If you are saying that, at a location where g is 29, if a body weighs 1 pound (force), it’s mass is 1.11 pound mass, that is correct.

 

[jeff davis]

Thanks I understand that concept better now.

When we would refer to a "lb" needing to break something; would this pound be assuming the local acceleration due to gravity? (32.2 ft/sec^2)? Would this be the reason lbm and lbf are specified when needing to be technical?

I am also a bit curious now why Newtons law is F = M(a/gc). Why is that "gc" in there. Is it solely to relate the lbs two values?

thanks; the more i work thru it the more things become connected.
jeff

 

[Chestermiller]

Thanks I understand that concept better now.

When we would refer to a "lb" needing to break something; would this pound be assuming the local acceleration due to gravity? (32.2 ft/sec^2)? Would this be the reason lbm and lbf are specified when needing to be technical?

How much do you think the value of g where you are located differs from 32.2?

I am also a bit curious now why Newtons law is F = M(a/gc). Why is that "gc" in there. Is it solely to relate the lbs two values?

This is because the natural unit of mass for use in Newton's law to get F is pounds force is not the pound mass; it is the "slug", which is 32.2 $lb_m$. A force of 1 pound force causes a 1 lb mass to accelerate at 32.2 ft/s^2, but it causes a mass of 1 slug to accelerate at 1 ft/sec^2.

 

[jeff davis]

How much do you think the value of g where you are located differs from 32.2?

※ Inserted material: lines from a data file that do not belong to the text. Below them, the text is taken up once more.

import Mathlib
import HarnessLib
import Summits.NavierStokesRegularity.NavierStokesRegularity.Theorems.PoloidalWindowDoorLrcModEntireQ4LineTools
import Summits.NavierStokesRegularity.NavierStokesRegularity.Theorems.PoloidalWindowDoorLrcModEntireQ4LineWeb
import Summits.NavierStokesRegularity.NavierStokesRegularity.Theorems.PoloidalWindowDoorLrcModEntireParallelWebs
import Summits.NavierStokesRegularity.NavierStokesRegularity.Theorems.PoloidalWindowDoorLrcModEntireRidgeWebLawHoriz
import Summits.NavierStokesRegularity.NavierStokesRegularity.Theorems.PoloidalWindowDoorLrcModEntireTwistingTHSlopeSign
import Summits.NavierStokesRegularity.NavierStokesRegularity.Theorems.LocalSineTubeDoorProfileAlignedWindowRigidityAncient

/-!
# Route `PoloidalWindowDoor`, item `LrcModEntire` (stmt-NavierStokesRegularity-20428), cells (Q4-line)/(Q4-sonic) of the (TH) column —
# THE PARALLEL-WEB PACKAGE OF A STRAIGHT HOT BRANCH (exported form of steps 1–11 of `…Q4LineCore.q4line_core`)

Cell ns-regularity-ideate, LEAD-lineage seat ns-poloidal-K2-p3 g16 (`--supports stmt-NavierStokesRegularity-20428`; memo `Cruxes/LrcModEntire/T2B-g16.md`).
From the conjuncts of the (Q4) package (skeleton twist_split v10) over a STRAIGHT branch `Γ s = s·Γ′(0)` — and WITHOUT any (non-)sonic hypothesis —
`line_web_package` exports: a height window `δ₁ ≤ δ, ρ`, the web offset `d` and the ridge-law curvature `κ > 0` on the window such that the web points
`s·e + d(z)·Je + z·e₂` (`e = Γ′(0)` horizontal unit) are horizontal-critical points of `U₂(−1,·)`, strictly concave in the direction `Je` after the sign `σ`, and
Huygens' identity `κ(z)·d′(z)² = R″(0,z) − μ(−1,z)·κ(z)` holds (PARALLEL WEBS, `…ParallelWebs.parallelWebs`); `d` and `R(0,·)` are `C^ω` on `|z| < δ`.
Consumers: `…Q4SonicLineFlat` (the sonic cell with `μ(−1,0) = 0`); future (Q4-sonic, `μ(−1,0) < 0`) work.

WHAT THIS IS NOT: not a claim about Navier–Stokes regularity — structure of a hypothetical object of the research cell (Q4); items 20428 / 19708 / 27893 OPEN.
-/

noncomputable section

set_option linter.dupNamespace false
set_option linter.unusedVariables false

set_option linter.dupNamespace false
set_option linter.unusedVariables false

namespace Summit.NavierStokesRegularity.NavierStokesRegularity.Theorems.PoloidalWindowDoorLrcModEntireQ4WebPackage

open Set Function Filter Topology Metric
open scoped RealInnerProductSpace InnerProductSpace Laplacian ContDiff
open Literature.Analysis Literature.Analysis.FluidPDE Literature.Analysis.UnboundedOperators
open Summit.NavierStokesRegularity.NavierStokesRegularity.Theorems.PoloidalWindowDoorLrcModEntireSheetCauchyUniqueness
open Summit.NavierStokesRegularity.NavierStokesRegularity.Theorems.PoloidalWindowDoorLrcModEntireSheetFlattenTools
open Summit.NavierStokesRegularity.NavierStokesRegularity.Theorems.PoloidalWindowDoorLrcModEntireQ4LineTools
open Summit.NavierStokesRegularity.NavierStokesRegularity.Theorems.PoloidalWindowDoorLrcModEntireQ4LineWeb
open Summit.NavierStokesRegularity.NavierStokesRegularity.Theorems.PoloidalWindowDoorLrcModEntireParallelWebsIdentity
open Summit.NavierStokesRegularity.NavierStokesRegularity.Theorems.PoloidalWindowDoorLrcModEntireParallelWebs
open Summit.NavierStokesRegularity.NavierStokesRegularity.Theorems.PoloidalWindowDoorLrcModEntireRidgeWebLaw
open Summit.NavierStokesRegularity.NavierStokesRegularity.Theorems.PoloidalWindowDoorLrcModEntireRidgeWebLawHoriz
open Summit.NavierStokesRegularity.NavierStokesRegularity.Theorems.PoloidalWindowDoorPoloidalWindowRigidityTimeHeightShearLinearSlice
open Summit.NavierStokesRegularity.NavierStokesRegularity.Theorems.PoloidalWindowDoorPoloidalWindowRigidityConstantShearSlice
open Summit.NavierStokesRegularity.NavierStokesRegularity.Theorems.PoloidalWindowDoorLrcModEntireTwistingTHSlopeSign
open Summit.NavierStokesRegularity.NavierStokesRegularity.Theorems.LocalSineTubeDoorProfileAlignedWindowRigidityAncient
include hθ hΘ h0θ h0Θ hderΘ in
/-- In the first fibre direction the core moves by the in-page flow:
`d(tubeCore)(e₀, 0) = (pageFieldP z₀).1`. [folklore] -/
theorem fderiv_tubeCore_e0 :
    fderiv ℝ (tubeCore θ Θ) ((0 : EuclideanSpace ℝ (Fin 2)), z₀)
      (planeE0, (0 : EuclideanSpace ℝ (Fin 4) × ℂ)) = (pageFieldP g δ z₀).1 := by
  refine fderiv_tubeCore_eq_of_line hθ hΘ z₀ _ (F := fun s : ℝ => (Θ (s, z₀)).1) (funext fun s => ?_) ?_
  · simp only [tubeCore, Prod.smul_mk, smul_zero, Prod.mk_add_mk, add_zero, zero_add, PiLp.smul_apply,
      planeE0_apply_one, planeE0_apply_zero, smul_eq_mul, mul_one, mul_zero, h0θ]
  · have h := hasDerivAt_fst_pageFlowline (hderΘ z₀) 0
    rwa [h0Θ] at h

include hθ hΘ h0θ h0Θ hderθ hderΘ in
/-- **The differential of the core at a base point**:
`d(tubeCore)_{(0, z₀)} (v, ζ) = ζ.1 + v₀ · (pageFieldP z₀).1 + v₁ · rotFieldA (z₀.1)`. [folklore] -/
theorem fderiv_tubeCore_apply (v : EuclideanSpace ℝ (Fin 2)) (ζ : EuclideanSpace ℝ (Fin 4) × ℂ) :
    fderiv ℝ (tubeCore θ Θ) ((0 : EuclideanSpace ℝ (Fin 2)), z₀) (v, ζ) =
      ζ.1 + v 0 • (pageFieldP g δ z₀).1 + v 1 • rotFieldA g (fun _ => (1 : ℝ)) z₀.1 := by
  have hsplit : ((v, ζ) : EuclideanSpace ℝ (Fin 2) × (EuclideanSpace ℝ (Fin 4) × ℂ)) =
      ((0 : EuclideanSpace ℝ (Fin 2)), ζ) + v 0 • (planeE0, (0 : EuclideanSpace ℝ (Fin 4) × ℂ)) +
        v 1 • (planeE1, (0 : EuclideanSpace ℝ (Fin 4) × ℂ)) := by
    ext1
    · simp only [Prod.fst_add, Prod.smul_fst, zero_add]
      exact plane_eq_smul_add_smul v
    · simp only [Prod.snd_add, Prod.smul_snd, smul_zero, add_zero]
  rw [hsplit, map_add, map_add, map_smul, map_smul, fderiv_tubeCore_inr hθ h0θ hΘ h0Θ,
    fderiv_tubeCore_e0 hθ h0θ hΘ h0Θ hderΘ, fderiv_tubeCore_e1 hθ h0θ hderθ hΘ h0Θ]

variable {K : sphere (0 : EuclideanSpace ℝ (Fin 2)) 1 → Base g} {m : sphere (0 : EuclideanSpace ℝ (Fin 2)) 1 → ℂ}
  (hK : ContMDiff (𝓡 1) (𝓡∂ 4) ∞ K) (hm : ContMDiff (𝓡 1) 𝓘(ℝ, ℂ) ∞ m)
/-- **K2(5) ⟺ TAIL-B ∧ TAIL-D, NO PRESENTATION RESIDUAL** (slice B closed in the kernel): `RidgeBudget.NoAboveFloorTrap 5 5` holds iff
over every field of characteristic `5` no witnessed all-isolated above-floor `Step0 5` chain with `x^{r₀} ∣ F₀` has, from some `k₀` on,
constant shade `3` and `e_G = 2` (TAIL-B), and none has constant shade `4` and `e_G = 2` (TAIL-D).  The socket with
`hslotT := twoSlot_slotT_residual` and `hN4 := SwapTransport.cInf_rotation_residual`. [OURS] [cite: CossartJannsenSaito2020, Thm. 3.14] -/
theorem noAboveFloorTrap_five_iff_tails :
    NoAboveFloorTrap 5 5 ↔ ∀ (K : Type) [Field K] [CharP K 5] [DecidableEq K],
      (∀ (c : ℕ → State K) (j : ℕ → Fin 4) (b : ℕ → Fin 4 → K),
        (∀ k, IsIsolated 5 (c k).F ∧ Step0 5 (c k) (c (k + 1))) → FreeTail.IsWitnessedChain 5 c j b →
        (∀ e ∈ (c 0).F.support, (c 0).r ≤ e) → (∀ k, ordZero (c k).F ≠ (5 : ℕ)) →
        ∀ k₀ : ℕ, (∀ k, k₀ ≤ k → (c k).shade = ((3 : ℕ) : ℕ∞)) →
        (∀ k, k₀ ≤ k → Module.finrank K (resVertex (c k)) = 2) → False) ∧
      (∀ (c : ℕ → State K) (j : ℕ → Fin 4) (b : ℕ → Fin 4 → K),
        (∀ k, IsIsolated 5 (c k).F ∧ Step0 5 (c k) (c (k + 1))) → FreeTail.IsWitnessedChain 5 c j b →
        (∀ e ∈ (c 0).F.support, (c 0).r ≤ e) → (∀ k, ordZero (c k).F ≠ (5 : ℕ)) →
        ∀ k₀ : ℕ, (∀ k, k₀ ≤ k → (c k).shade = ((4 : ℕ) : ℕ∞)) →
        (∀ k, k₀ ≤ k → Module.finrank K (resVertex (c k)) = 2) → False) :=
  noAboveFloorTrap_five_iff_no_binaryCone_tails twoSlot_slotT_residual SwapTransport.cInf_rotation_residual
import Summits.QuantumFields.YangMills.Theorems.BalabanUVNodesN06AtOpsYOfLettersAllPins
import Literature.MathematicalPhysics.QuantumFieldTheory.Balaban1983to89.Node00.OpsYDeltaA
import Summits.QuantumFields.YangMills.Theorems.BalabanUVNodesN06SectBOfFrame
import Literature.MathematicalPhysics.QuantumFieldTheory.Balaban1983to89.B9RWSums347DefiniteFaces
import Summits.QuantumFields.YangMills.Theorems.BalabanUVNodesN06AtRecord11ObligationsPins8
import Literature.MathematicalPhysics.QuantumFieldTheory.Balaban1983to89.B9Ineq343GpAtLetters
import Literature.MathematicalPhysics.QuantumFieldTheory.Balaban1983to89.B9Thm39WholeBlkFaces
import Literature.MathematicalPhysics.QuantumFieldTheory.Balaban1983to89.B9Ineq347GAAtLetters
import Literature.MathematicalPhysics.QuantumFieldTheory.Balaban1983to89.B9Thm314WholePairWalks
import Literature.MathematicalPhysics.QuantumFieldTheory.Balaban1983to89.B9Thm314WholePinGeometry

/-!
# BalabanUVNodes ∕ N06 ([B9], `Dag.B9_main`) — THE STAGE-11 CERTIFICATE AT THE `OpsY` INSTANCE OF RECORD `Node00.opsYOfRecord N θ M⋆ 𝔈` (def-Y v2's GENUINE letters
# `lettersYOfRecord`), row 13 from ONE Sect.-B frame, the member facts of rows 18–19 DISCHARGED at the record's geometry

Track A of `YM-PLAN.md` (cell `pub-ymgap`, D-0062), node **N06** = [Balaban1985BackgroundPropagators] Thms 3.1–3.15; seat `pub-ymgap-dag-n06-d` gen 3 = N06-ASSIGNMENT v1 (P3), trigger (t3).
Sequel of `…N06AtOpsYOfLettersAllPinsD` (p483898): the ORIGINAL 28-obligation certificate `…N06AtRecord11CB10YZW.b9_main_of_up_view₁₁B10YZW_of_obligations` (p449575) now at the INSTANCE OF
RECORD `ops := Node00.opsYOfRecord N θ M⋆ 𝔈 = opsYOfLetters N θ M⋆ (lettersYOfRecord N θ M⋆) 𝔈` (`Node00/OpsYDeltaA.lean`: def-Y v2's covariant letters with the GENUINE Δ′_a(U), G′(U) = Ring.inverse,
bond-sector Δ_a(U), G(U), transporters; only the predicate∕expansion letters `𝔈` stay a parameter), every landed supplier consumed BY NAME: rows 1–8 n06-f∕n06-g (`…_opsYOfLetters` at `𝔏 :=
lettersYOfRecord …`), rows 9–12 n06-h (`hE4∕hH2_of_…`, `hGp_opsYOfLetters_of_leaves5`, `hGA_opsYOfLetters`), ROW 13 n06-c g3's `N06SectBOfFrame.hB_obligation_of_sectBFrame` from ONE letters dictionary
`F : SectBFrame …` over the instance's kernel families (real coordinates `bB` of `M_N(ℂ)`, directions `κB`, fine-lattice carriers `SB`; `hdB : F.dB = d + 1`) GIVEN Theorems 3.2∕3.3 derived inside
from rows 15–16∕18–19 — the fourteen∕fifteen step binders of the predecessors are GONE; row 14 vacuous (`not_inCubeY`); ROWS 15–16 n06-j g4's block-carrier face `t39_hksum_of_pin_rowConst261Blk`
(`Ops39Blk`, `EK39OfOpsBlk` at the definite `rowConst261`, `KerReadsLe … cR39`); row 17 `t311_of_pin`; ROWS 18–19 `…Pins8.t37∕t310_of_allPin_complete` (n06-k: every member of the typed
(3.42)–(3.47) block proved inside the leaves) with the walk pins' MEMBER FACTS NOW DISCHARGED: `R := 1` and the (2.61) exponents pinned to n06-k's definite `exp261 geo9Y …` (`hd hdF hdL ∕ hd3 hdFA
hdL3`), so `Ineq261` and both `Facts347` packages per side come from `B9RWSums347DefiniteFaces.lemma21Pack_geo9Y` (n06-i's `rowSum261_geo9Y` + `levelGap_geo9Y_one`) above an internal threshold —
the binders `R R310 ML ML3 Mg MgA MF MF3 h261 h261_3 hfacts hfacts₀ hfactsA hfactsA₀` are GONE (ranges now `0 < α < ½`, `0 < αF ≤ ½`, `L₀ = ℓ + 1`); rows 20–21 g0's `thm312∕313Printed_of_step`
faces ((3.47) displayed directly — n06-l g3's ORPHAN-BLOCKS memo: the structural `GlobReading` is refutable at `geo9K`, so no reading binder is taken); ROWS 22–23 n06-m g3's `thm314_pair_of_pair_walks`
+ `locDataY_laws`; row 24 `t315_of_pins`; rows 25–26 n06-i.  DISPLAYED (all operator-level hypothesis schemas of printed ∕ located shape over def-Y's instance and the walk-pin data): `F` (Sect. B);
row 11's five second-order leaves; the walk pins `𝔬 rd 𝔬310 rd310 𝔬39 rd39 𝔬311 𝔬315 𝔬12` with `StaticOK∕Locality∕Local342(G) ∧ Factors389 ∧ Identities` and the Cor-3.6-type packages `h36H h36H3`
(Hölder legs, V-terms∕probe-read factors, Laplacian legs, input legs, input-read factors, two-sided L² legs, L² factors through the probe letters `𝔭 𝔭3` and input letters `bH bH3`); the
co-readings of the instance's kernel-family letters by the model operators (`CoRealizes`, `GlobReads`, `L2Reads`, `H1Reads`, `InputReads`, transpose letters); supports∕counts and constants'
relations; rows 20–21's `hco12 hmodel12 hres12 hco13 hletters13 hres13`; rows 22–23's `h₁ h₂ : Thm310AllNormsPrinted`, localisation data, per-sequence walk sets and the pair's domination
reading; row 24's `hR5 hS5 h315 hG315 hH315`; row 26's `hCT hCT₁ hN32 hN32₁ hwt`; row 25's `hdict`; the E-letter pins `hE37 hE310 hEK39 hPD hpinE hpinH hpinK`.  HONEST FRAMING.  def-Y v2's letters of
record are GENUINE for the transporters, G′(U) = Δ′_a(U)⁻¹ (`Ring.inverse`; Thm 3.1's invertibility NOT proved), G(U) = Δ_a(U)⁻¹, C(U); the Sect. D∕E letters (`GD G₁ GG Kdiff H H₁ Ck QGQinv
QG1Qinv P349`, rows 20–26) are still the FLAT `0` placeholders, so those rows' displayed hypotheses are vacuously satisfiable there (n06-m g3 LOCATED, 2026-08-27).  A COUNT-NEUTRAL
KNIT, NOT a discharge claim: every row is supplied MODULO the displayed schemas, which are obligations ON def-Y's instance of record and the pinned walk data (none of them inhabited here); nothing
of [B9] is thereby proved for Bałaban's operators beyond the suppliers' U = 1 theorems; N06 NOT discharged.  One finite 𝕋⁴ programme at fixed `ε` — NOT ℝ⁴ ∕ OS ∕ mass gap ∕ Clay.  0 `def`, 0 `sorry`.
-/


noncomputable section

namespace Summit.QuantumFields.YangMills.BalabanUVNodes.N06AtOpsYOfRecord

open Literature.MathematicalPhysics.QuantumFieldTheory.Balaban1983to89
open Literature.MathematicalPhysics.QuantumFieldTheory.Balaban1983to89.T4Continuum (T4Family)
open Literature.MathematicalPhysics.QuantumFieldTheory.Balaban1983to89.DagBinding (WorldP leavesP)
open Literature.MathematicalPhysics.QuantumFieldTheory.Balaban1983to89.Node00
open Literature.MathematicalPhysics.QuantumFieldTheory.Balaban1983to89.B9PinMembersKLevelV1 (MemberY geo9Y bg9Y)
open Literature.MathematicalPhysics.QuantumFieldTheory.Balaban1983to89.B9PinGeometryKLevelV1 (dOmegaY OmKY inΛY unitDistY c35Y c35Y_pos kLab dOmegaY_nonneg)
open Literature.MathematicalPhysics.QuantumFieldTheory.Balaban1983to89.B9Thm314GpFlatTorusGeometry (tdistK OmegaC)
open Literature.MathematicalPhysics.QuantumFieldTheory.Balaban1983to89.B9Thm314WholePair (pairExpansion pairTermK locData₂)
open Literature.MathematicalPhysics.QuantumFieldTheory.Balaban1983to89.B9Thm314WholePairWalks (pairWalkSets thm314_pair_of_pair_walks)
open Literature.MathematicalPhysics.QuantumFieldTheory.Balaban1983to89.B9Thm314WholePinGeometry (locDataY locDataY_laws)
open Literature.MathematicalPhysics.QuantumFieldTheory.Balaban1983to89.B9Thm314WholeSummation (WalkSetsSpec WalkWeightsSummable DominatedBySums)
open Literature.MathematicalPhysics.QuantumFieldTheory.Balaban1983to89.B9SectCWalkTermsAllNorms (Thm310AllNormsPrinted)
open Literature.MathematicalPhysics.QuantumFieldTheory.Balaban1983to89.B9Ineq347GAAtLetters (hGA_opsYOfLetters)
open Literature.MathematicalPhysics.QuantumFieldTheory.Balaban1983to89.B7Prop2SpecialUnitary (specialUnitaryUnits)
open Literature.MathematicalPhysics.QuantumFieldTheory.Balaban1983to89.B9Thm37Whole (Ops Sizes StaticOK Local342 Identities const37)
open Literature.MathematicalPhysics.QuantumFieldTheory.Balaban1983to89.B9Cor38Whole (WalkReading Locality W38OfOps)
open Literature.MathematicalPhysics.QuantumFieldTheory.Balaban1983to89.B9Thm37GlueCor36 (CoRealizes)
open Literature.MathematicalPhysics.QuantumFieldTheory.Balaban1983to89.B6RandomWalk (Ineq261)
open Literature.MathematicalPhysics.QuantumFieldTheory.Balaban1983to89.B9Thm34Ext (toB6)
open Literature.MathematicalPhysics.QuantumFieldTheory.Balaban1983to89.B9SectBGStepAtLettersMore (SectBFrame)
open Summit.QuantumFields.YangMills.BalabanUVNodes.N06SectBOfFrame (hB_obligation_of_sectBFrame)
open Literature.MathematicalPhysics.QuantumFieldTheory.Balaban1983to89.B9RWSums347DefiniteFaces (exp261 lemma21Pack_geo9Y)
open Literature.MathematicalPhysics.QuantumFieldTheory.Balaban1983to89.B9Ineq349Whole (Dict349)
open Literature.MathematicalPhysics.QuantumFieldTheory.Balaban1983to89.B9Eq3132Whole (CTInputs InvNormalised WeightsTransfer)
open Literature.MathematicalPhysics.QuantumFieldTheory.Balaban1983to89.B9ResidualEntriesAtOne (AtOneL2nOn AtOneE4On AtOneH2On)
open Literature.MathematicalPhysics.QuantumFieldTheory.Balaban1983to89.B9Thm39Whole (WalkReading39)
open Literature.MathematicalPhysics.QuantumFieldTheory.Balaban1983to89.B9Thm311Whole (Ops311 PosDefOfOps Inputs311)
open Literature.MathematicalPhysics.QuantumFieldTheory.Balaban1983to89.B9Thm310Whole
  (Ops310 WalkReading310 Sizes310 StaticOK310 Locality310 Local342G Identities310 W310OfOps)
open Literature.MathematicalPhysics.QuantumFieldTheory.Balaban1983to89.B9Thm315Whole (Ops315 Reads315 Static315 GivenBy3185OfOps HasRWExpCOfOps)
open Literature.MathematicalPhysics.QuantumFieldTheory.Balaban1983to89.B9GeoLemma21KLevelV1
  (distOK_geo9Y levelGap_geo9Y_one rowSum261_geo9Y geo9Y_dist_triangle geo9Y_dist_comm geo9Y_len_pos)
open Literature.MathematicalPhysics.QuantumFieldTheory.Balaban1983to89.B9GeoNormsKLevelModelSignsV1 (modelSignsOn_geo9K)
open Summit.QuantumFields.YangMills.BalabanUVNodes.N06AtRecord11ObligationsPins (t311_of_pin t315_of_pins)
open Literature.MathematicalPhysics.QuantumFieldTheory.Balaban1983to89.B9Cor35ComparisonsGAAtLetters
  (hGA_e_opsYOfLetters hGA_h1_opsYOfLetters hGA_e4_opsYOfLetters hGA_h2_opsYOfLetters hGA_l2_opsYOfLetters)
open Literature.MathematicalPhysics.QuantumFieldTheory.Balaban1983to89.B9Cor35ComparisonsGpCAtLetters (hGp_e_opsYOfLetters hGp_h1_opsYOfLetters hC_opsYOfLetters)
open Summit.QuantumFields.YangMills.BalabanUVNodes.N06AtRecord11ObligationsPins2 (s3132_of_inputs)
open Literature.MathematicalPhysics.QuantumFieldTheory.Balaban1983to89.B9RowSum261DefiniteFaces (rowConst261)
open Literature.MathematicalPhysics.QuantumFieldTheory.Balaban1983to89.B9Thm39WholeBlk (Ops39Blk StaticOK39Blk Locality39Blk Local348Blk Identities395Blk Small285Blk Factors389Blk EK39OfOpsBlk KerReadsLe)
open Literature.MathematicalPhysics.QuantumFieldTheory.Balaban1983to89.B9Thm39WholeBlkFaces (t39_hksum_of_pin_rowConst261Blk)
open Literature.MathematicalPhysics.QuantumFieldTheory.Balaban1983to89.B9Thm312Whole (GeoOK Thm33G0 FormSmall HasRWExpOfOps HasRWExpHOfOps PosDefKOfOps)
open Literature.MathematicalPhysics.QuantumFieldTheory.Balaban1983to89.B11SectG (RowSum)
open Literature.MathematicalPhysics.QuantumFieldTheory.Balaban1983to89.B9FromB6 (L2Block)
open Literature.MathematicalPhysics.QuantumFieldTheory.Balaban1983to89.B9Thm37GlueCor36 (Clause342)
open Literature.MathematicalPhysics.QuantumFieldTheory.Balaban1983to89.B9Thm312WholeLeaf (thm312Printed_of_step)
open Literature.MathematicalPhysics.QuantumFieldTheory.Balaban1983to89.B9Thm313Whole (Letters313 thm313Printed_of_step)
open Literature.MathematicalPhysics.QuantumFieldTheory.Balaban1983to89.B9GeoNormsKLevelV1 (geo9K_dist_nonneg)
open Literature.MathematicalPhysics.QuantumFieldTheory.Balaban1983to89.B9Thm37Glue (IsTransposePair)
open Literature.MathematicalPhysics.QuantumFieldTheory.Balaban1983to89.B9RWSums343to347Whole (GlobReads Facts347 ConvAll3107 E37AllOfOps)
open Literature.MathematicalPhysics.QuantumFieldTheory.Balaban1983to89.B9RWSums346Schur (L2Reads)
open Literature.MathematicalPhysics.QuantumFieldTheory.Balaban1983to89.B9Cor35ComparisonsEH (hE4_of_hGA_e4 hH2_of_hGA_h2)
open Literature.MathematicalPhysics.QuantumFieldTheory.Balaban1983to89.B9Ineq349Whole (stmt349Printed_of_thm31_thm32)
open Summit.QuantumFields.YangMills.BalabanUVNodes.N06AtRecord11ObligationsHg (hg_obligation_vacuous)
open Summit.QuantumFields.YangMills.BalabanUVNodes.N06AtRecord11ObligationsPins4 (c38_of_allPin hsum_of_allPins)
open Summit.QuantumFields.YangMills.BalabanUVNodes.N06AtRecord11ObligationsPins8 (t37_of_allPin_complete t310_of_allPin_complete)
open Literature.MathematicalPhysics.QuantumFieldTheory.Balaban1983to89.B9RWSums346Two (L2TwoLegs310 FactorsL2_310 twoConst)
open Literature.MathematicalPhysics.QuantumFieldTheory.Balaban1983to89.B9RWSums346TwoGp (L2TwoLegs37 FactorsL2_37)
open Literature.MathematicalPhysics.QuantumFieldTheory.Balaban1983to89.B9RWSums344Input (InputReads InputLegs310 FactorsInput310 inputConst44 inputConst45)
open Literature.MathematicalPhysics.QuantumFieldTheory.Balaban1983to89.B9RWSums344InputGp (InputLegs37 FactorsInput37)
open Literature.MathematicalPhysics.QuantumFieldTheory.Balaban1983to89.B11SectG (BlockNorm)
open Literature.MathematicalPhysics.QuantumFieldTheory.Balaban1983to89.B9RWSums343Holder (HolderProbes H1Reads HolderLegs310 FactorsHolder310 holderConst)
open Literature.MathematicalPhysics.QuantumFieldTheory.Balaban1983to89.B9RWSums343HolderGp (HolderLegs37 HolderV37)
open Literature.MathematicalPhysics.QuantumFieldTheory.Balaban1983to89.B9RWSums346Lap (LapLegs310 LapLegs37 lapConst)
open Literature.MathematicalPhysics.QuantumFieldTheory.Balaban1983to89.B9Ineq343GpAtLetters (hGp_opsYOfLetters_of_leaves5)
open Summit.QuantumFields.YangMills.BalabanUVNodes.N06AtRecord11CB10YZW (b9_main_of_up_view₁₁B10YZW_of_obligations)
open scoped Matrix.Norms.L2Operator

Probably very little; but is it just a blanket assumption?

How can someone sell a "calibrated" test weight with lbs as its unit? I suppose this is a misstatement and is actually a test mass?

 

[jeff davis]

This is because the natural unit of mass for use in Newton's law to get F is pounds force is not the pound mass; it is the "slug", which is 32.2 $lb_m$. A force of 1 pound force causes a 1 lb mass to accelerate at 32.2 ft/s^2, but it causes a mass of 1 slug to accelerate at 1 ft/sec^2.

ahh